Assignment ▸ Repeat exactly, and only, the lines below starting at the line that contains "namespace UnitaryGroup" and ending at the line that contains "(hns : ∀ w : PlacesOver", inclusive of both.

Working data ▸
import Literature.NumberTheory.Automorphic.U3PrincipalSeriesJacquetFiltration
import HarnessLib

/-!
# N1 ★ `U3PrincipalSeriesJacquetFiltration`, conjuncts 1–2 UNFOLDED as a theorem: `r_B i_G(χ)` is finite-dimensional of dimension `2`

Companion of ★ `U3PrincipalSeriesLettersUnfold` (same rationale, see that file's docstring: the `def`'s private `_proof_k` aux constants make
every meeting of N1 with another letter or with a theorem-world term cost millions of heartbeats at the ≈ 7·10⁷-node type of the Jacquet module
of `cmPrincipalSeries L 3 v χ`).  Here the two conjuncts of N1 [Casselman1995, L. 7.1.1 (a)] that the length-two (Cor. 7.1.2) and
square-integrability (Prop. 7.1.3) bookkeeping consume — `FiniteDimensional` and `finrank = 2` of `r_B i_G(χ)` — are restated VERBATIM as a
THEOREM (`finiteDimensional_finrank_eq_two_of_U3PrincipalSeriesJacquetFiltration`, proof = the projections `.1`, `.2.1` under
`set_option maxHeartbeats 4000000`; measured wall ≈ 260 s, paid once).  The third conjunct (the `wχ`-stable line) is not restated here: the full
`Iff.rfl` unfolding of N1 does not elaborate within 8·10⁶ heartbeats ∕ 590 s (measured) and should be bridged conjunct-wise by its consumer.
Theorems only; no definition, no named fact, no instance.

## References
[Casselman1995] L. 7.1.1 (a) p. 67, Thm. 6.3.5 p. 59 · [BernsteinZelevinsky1977] §2.12 Geometrical Lemma, Cor. 2.13 (c) · [Rogawski1990] §12.2 p. 173.
-/

set_option autoImplicit false

noncomputable section

open MeasureTheory NumberField IsDedekindDomain
open scoped MatrixGroups NNReal

namespace Literature.NumberTheory.Automorphic

namespace UnitaryGroup

variable (L : Type) [Field L] [NumberField L] [IsCMField L]

set_option maxHeartbeats 4000000 in
/-- **N1, first two conjuncts, unfolded**: `r_B i_G(χ)` is finite-dimensional of dimension `2` (the part of ★ `U3PrincipalSeriesJacquetFiltration`
consumed by the length-two and square-integrability bookkeeping; the stable line is not restated here). [cite: Casselman1995, Lemma 7.1.1 (a) p. 67]
[cite: BernsteinZelevinsky1977, §2.12, Cor. 2.13 (c)] -/
theorem finiteDimensional_finrank_eq_two_of_U3PrincipalSeriesJacquetFiltration (h : U3PrincipalSeriesJacquetFiltration L)
    (v : HeightOneSpectrum (𝓞 ↥(maximalRealSubfield L)))
    (hns : ∀ w : PlacesOver L v, IsCMField.complexConj L • w.1 = w.1)
    (χ₁ : (LocalRing L v)ˣ →* ℂˣ) (χ₂ : ↥(normOneUnits (conjLocal L (IsCMField.complexConj L) v)) →* ℂˣ)
    (h1c : Continuous (fun x => ((χ₁ x : ℂˣ) : ℂ))) (h2c : Continuous (fun x => ((χ₂ x : ℂˣ) : ℂ))) :
    FiniteDimensional ℂ ((cmBorelTriple L 3 v).restrict (cmPrincipalSeries L 3 v (cmTorusCharPair L v χ₁ χ₂))).Coinvariants ∧
    Module.finrank ℂ ((cmBorelTriple L 3 v).restrict (cmPrincipalSeries L 3 v (cmTorusCharPair L v χ₁ χ₂))).Coinvariants = 2 :=
  ⟨(h v hns χ₁ χ₂ h1c h2c).1, (h v hns χ₁ χ₂ h1c h2c).2.1⟩

end UnitaryGroup

end Literature.NumberTheory.Automorphic

end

Answer area ▸
namespace UnitaryGroup

variable (L : Type) [Field L] [NumberField L] [IsCMField L]

set_option maxHeartbeats 4000000 in
/-- **N1, first two conjuncts, unfolded**: `r_B i_G(χ)` is finite-dimensional of dimension `2` (the part of ★ `U3PrincipalSeriesJacquetFiltration`
consumed by the length-two and square-integrability bookkeeping; the stable line is not restated here). [cite: Casselman1995, Lemma 7.1.1 (a) p. 67]
[cite: BernsteinZelevinsky1977, §2.12, Cor. 2.13 (c)] -/
theorem finiteDimensional_finrank_eq_two_of_U3PrincipalSeriesJacquetFiltration (h : U3PrincipalSeriesJacquetFiltration L)
    (v : HeightOneSpectrum (𝓞 ↥(maximalRealSubfield L)))
    (hns : ∀ w : PlacesOver L v, IsCMField.complexConj L • w.1 = w.1)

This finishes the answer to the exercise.